Saved entries
+ + +

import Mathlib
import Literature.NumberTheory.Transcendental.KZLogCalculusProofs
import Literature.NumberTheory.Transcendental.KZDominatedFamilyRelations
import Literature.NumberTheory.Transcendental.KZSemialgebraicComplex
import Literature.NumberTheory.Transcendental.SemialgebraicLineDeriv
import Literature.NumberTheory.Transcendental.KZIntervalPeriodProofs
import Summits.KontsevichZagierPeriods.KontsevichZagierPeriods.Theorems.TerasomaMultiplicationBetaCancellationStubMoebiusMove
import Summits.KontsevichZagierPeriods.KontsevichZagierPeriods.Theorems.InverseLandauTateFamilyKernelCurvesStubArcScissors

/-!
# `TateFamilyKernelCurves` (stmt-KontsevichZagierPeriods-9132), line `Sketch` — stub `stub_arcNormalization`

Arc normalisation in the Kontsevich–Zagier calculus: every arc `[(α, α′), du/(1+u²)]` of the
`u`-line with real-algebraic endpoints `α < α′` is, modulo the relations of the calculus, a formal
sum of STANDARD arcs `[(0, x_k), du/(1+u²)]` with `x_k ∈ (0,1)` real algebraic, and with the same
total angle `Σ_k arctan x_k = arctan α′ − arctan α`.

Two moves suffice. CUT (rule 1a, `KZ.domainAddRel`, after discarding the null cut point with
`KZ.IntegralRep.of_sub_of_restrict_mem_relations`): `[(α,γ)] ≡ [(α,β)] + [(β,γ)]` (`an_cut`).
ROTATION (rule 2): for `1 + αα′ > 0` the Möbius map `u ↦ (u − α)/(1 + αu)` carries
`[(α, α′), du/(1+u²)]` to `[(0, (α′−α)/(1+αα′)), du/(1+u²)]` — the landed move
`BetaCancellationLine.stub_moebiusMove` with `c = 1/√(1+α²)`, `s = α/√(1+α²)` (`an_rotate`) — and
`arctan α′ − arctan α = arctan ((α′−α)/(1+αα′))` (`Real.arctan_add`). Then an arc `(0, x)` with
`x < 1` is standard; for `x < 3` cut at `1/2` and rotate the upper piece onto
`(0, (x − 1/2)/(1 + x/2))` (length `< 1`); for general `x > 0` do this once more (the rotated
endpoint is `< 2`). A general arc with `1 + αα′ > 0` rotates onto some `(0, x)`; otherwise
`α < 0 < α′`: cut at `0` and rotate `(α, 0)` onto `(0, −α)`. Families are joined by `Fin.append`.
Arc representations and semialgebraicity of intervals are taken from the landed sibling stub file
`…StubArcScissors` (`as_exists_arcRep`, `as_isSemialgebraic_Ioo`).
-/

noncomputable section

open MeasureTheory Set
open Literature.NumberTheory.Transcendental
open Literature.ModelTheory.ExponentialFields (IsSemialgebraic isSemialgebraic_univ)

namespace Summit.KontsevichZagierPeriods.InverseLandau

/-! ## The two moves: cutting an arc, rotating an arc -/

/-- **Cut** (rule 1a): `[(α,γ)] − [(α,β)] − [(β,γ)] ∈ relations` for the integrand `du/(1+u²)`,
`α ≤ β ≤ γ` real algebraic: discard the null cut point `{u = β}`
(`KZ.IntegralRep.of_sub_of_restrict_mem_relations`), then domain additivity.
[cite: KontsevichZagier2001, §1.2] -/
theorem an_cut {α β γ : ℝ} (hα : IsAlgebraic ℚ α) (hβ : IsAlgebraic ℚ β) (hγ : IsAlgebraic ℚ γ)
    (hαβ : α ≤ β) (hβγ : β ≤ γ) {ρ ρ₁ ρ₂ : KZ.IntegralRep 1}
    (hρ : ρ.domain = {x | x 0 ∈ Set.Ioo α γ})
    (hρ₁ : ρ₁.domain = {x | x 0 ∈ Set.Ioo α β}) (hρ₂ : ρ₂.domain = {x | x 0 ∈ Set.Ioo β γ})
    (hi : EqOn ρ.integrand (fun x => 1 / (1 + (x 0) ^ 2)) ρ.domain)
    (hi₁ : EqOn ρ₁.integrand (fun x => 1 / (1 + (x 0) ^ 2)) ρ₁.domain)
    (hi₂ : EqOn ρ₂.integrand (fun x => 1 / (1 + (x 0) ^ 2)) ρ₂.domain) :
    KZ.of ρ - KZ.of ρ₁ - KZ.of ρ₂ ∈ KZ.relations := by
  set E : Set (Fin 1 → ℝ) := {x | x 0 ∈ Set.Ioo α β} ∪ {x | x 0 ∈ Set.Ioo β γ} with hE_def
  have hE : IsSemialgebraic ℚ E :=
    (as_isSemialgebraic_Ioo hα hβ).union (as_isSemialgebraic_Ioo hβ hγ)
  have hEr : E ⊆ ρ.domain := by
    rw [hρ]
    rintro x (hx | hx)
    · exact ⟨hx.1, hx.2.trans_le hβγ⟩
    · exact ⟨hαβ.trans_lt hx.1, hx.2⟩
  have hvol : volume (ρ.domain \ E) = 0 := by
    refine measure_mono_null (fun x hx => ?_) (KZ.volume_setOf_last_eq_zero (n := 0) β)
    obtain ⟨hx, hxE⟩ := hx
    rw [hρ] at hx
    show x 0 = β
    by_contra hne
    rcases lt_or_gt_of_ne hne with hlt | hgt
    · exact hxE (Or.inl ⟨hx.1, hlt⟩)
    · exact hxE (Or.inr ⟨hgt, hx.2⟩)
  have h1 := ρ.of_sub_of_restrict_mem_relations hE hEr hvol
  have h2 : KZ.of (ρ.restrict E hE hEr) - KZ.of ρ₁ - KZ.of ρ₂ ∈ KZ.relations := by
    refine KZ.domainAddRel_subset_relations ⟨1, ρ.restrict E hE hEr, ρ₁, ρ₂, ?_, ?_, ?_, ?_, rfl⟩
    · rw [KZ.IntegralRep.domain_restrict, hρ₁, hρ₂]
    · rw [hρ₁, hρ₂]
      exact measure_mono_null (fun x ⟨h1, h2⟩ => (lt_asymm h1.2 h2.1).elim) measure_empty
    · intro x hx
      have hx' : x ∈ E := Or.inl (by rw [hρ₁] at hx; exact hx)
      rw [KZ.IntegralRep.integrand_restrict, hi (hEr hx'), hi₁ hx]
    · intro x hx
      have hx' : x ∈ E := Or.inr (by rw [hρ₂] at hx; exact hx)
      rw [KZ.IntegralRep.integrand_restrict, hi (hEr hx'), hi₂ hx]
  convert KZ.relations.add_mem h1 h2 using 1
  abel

+ + +

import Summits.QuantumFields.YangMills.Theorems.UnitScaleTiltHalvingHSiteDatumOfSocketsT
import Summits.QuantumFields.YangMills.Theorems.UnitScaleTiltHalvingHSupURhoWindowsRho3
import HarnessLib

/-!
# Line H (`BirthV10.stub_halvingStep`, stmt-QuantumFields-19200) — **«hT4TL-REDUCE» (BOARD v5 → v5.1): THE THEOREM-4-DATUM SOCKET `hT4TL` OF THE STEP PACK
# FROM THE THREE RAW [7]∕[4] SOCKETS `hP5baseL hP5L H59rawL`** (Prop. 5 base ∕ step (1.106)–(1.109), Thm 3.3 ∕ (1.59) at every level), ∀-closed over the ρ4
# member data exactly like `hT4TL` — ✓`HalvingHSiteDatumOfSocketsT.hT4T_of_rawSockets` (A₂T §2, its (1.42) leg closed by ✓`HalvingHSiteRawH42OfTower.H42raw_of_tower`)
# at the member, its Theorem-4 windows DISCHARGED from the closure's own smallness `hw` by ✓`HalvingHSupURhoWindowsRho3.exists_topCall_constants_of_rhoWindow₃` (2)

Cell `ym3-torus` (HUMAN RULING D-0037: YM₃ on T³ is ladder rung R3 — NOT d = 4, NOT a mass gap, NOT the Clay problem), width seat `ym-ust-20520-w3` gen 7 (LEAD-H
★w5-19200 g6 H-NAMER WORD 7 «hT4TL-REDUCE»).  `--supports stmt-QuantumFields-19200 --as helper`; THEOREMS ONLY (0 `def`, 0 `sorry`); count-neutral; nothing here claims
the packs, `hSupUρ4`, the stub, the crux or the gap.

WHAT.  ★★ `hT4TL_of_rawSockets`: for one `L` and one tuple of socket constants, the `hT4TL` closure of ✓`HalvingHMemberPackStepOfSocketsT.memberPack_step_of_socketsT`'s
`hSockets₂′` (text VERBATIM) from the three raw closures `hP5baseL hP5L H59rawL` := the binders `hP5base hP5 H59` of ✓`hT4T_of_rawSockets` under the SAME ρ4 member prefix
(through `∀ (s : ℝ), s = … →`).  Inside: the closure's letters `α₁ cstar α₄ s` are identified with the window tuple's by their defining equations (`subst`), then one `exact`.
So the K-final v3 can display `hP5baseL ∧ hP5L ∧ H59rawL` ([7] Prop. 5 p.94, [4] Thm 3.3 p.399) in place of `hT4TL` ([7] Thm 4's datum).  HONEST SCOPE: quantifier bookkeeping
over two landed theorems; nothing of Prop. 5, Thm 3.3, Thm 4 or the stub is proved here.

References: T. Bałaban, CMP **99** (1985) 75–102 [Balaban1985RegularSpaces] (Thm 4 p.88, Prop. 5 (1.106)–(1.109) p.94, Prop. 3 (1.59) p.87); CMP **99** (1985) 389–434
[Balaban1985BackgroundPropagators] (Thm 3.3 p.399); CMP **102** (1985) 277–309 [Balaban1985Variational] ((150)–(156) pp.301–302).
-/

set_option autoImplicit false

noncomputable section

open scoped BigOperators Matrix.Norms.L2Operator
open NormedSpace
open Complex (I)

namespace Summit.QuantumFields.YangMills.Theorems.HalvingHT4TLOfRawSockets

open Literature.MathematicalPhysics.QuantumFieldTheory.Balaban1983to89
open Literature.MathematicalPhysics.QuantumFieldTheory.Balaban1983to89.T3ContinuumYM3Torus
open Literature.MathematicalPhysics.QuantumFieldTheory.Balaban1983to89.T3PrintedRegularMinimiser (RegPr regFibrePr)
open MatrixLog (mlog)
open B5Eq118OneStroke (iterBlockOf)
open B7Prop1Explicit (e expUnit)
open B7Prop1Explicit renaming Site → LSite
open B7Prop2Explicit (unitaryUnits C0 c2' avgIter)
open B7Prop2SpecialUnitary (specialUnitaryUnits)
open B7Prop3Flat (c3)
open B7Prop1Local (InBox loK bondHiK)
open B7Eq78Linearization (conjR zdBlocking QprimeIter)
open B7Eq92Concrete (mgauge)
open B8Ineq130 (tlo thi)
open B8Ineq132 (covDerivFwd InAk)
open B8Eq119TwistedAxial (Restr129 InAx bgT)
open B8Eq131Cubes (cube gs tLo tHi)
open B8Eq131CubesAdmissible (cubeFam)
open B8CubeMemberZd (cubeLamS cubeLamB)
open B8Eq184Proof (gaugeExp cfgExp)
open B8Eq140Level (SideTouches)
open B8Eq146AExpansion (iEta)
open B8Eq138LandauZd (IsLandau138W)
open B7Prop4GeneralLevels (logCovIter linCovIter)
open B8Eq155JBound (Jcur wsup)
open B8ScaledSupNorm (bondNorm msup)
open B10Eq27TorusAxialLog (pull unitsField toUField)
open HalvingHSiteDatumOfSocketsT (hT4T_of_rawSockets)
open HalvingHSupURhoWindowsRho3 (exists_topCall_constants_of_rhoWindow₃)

+ + +

Could you return exactly the lines above from the line with "for the integrand" to the line with "[cite: KontsevichZagier2001, §1.2] -/", both included, and nothing else?

## [SOLUTION]
/-- **Cut** (rule 1a): `[(α,γ)] − [(α,β)] − [(β,γ)] ∈ relations` for the integrand `du/(1+u²)`,
`α ≤ β ≤ γ` real algebraic: discard the null cut point `{u = β}`
(`KZ.IntegralRep.of_sub_of_restrict_mem_relations`), then domain additivity.
[cite: KontsevichZagier2001, §1.2] -/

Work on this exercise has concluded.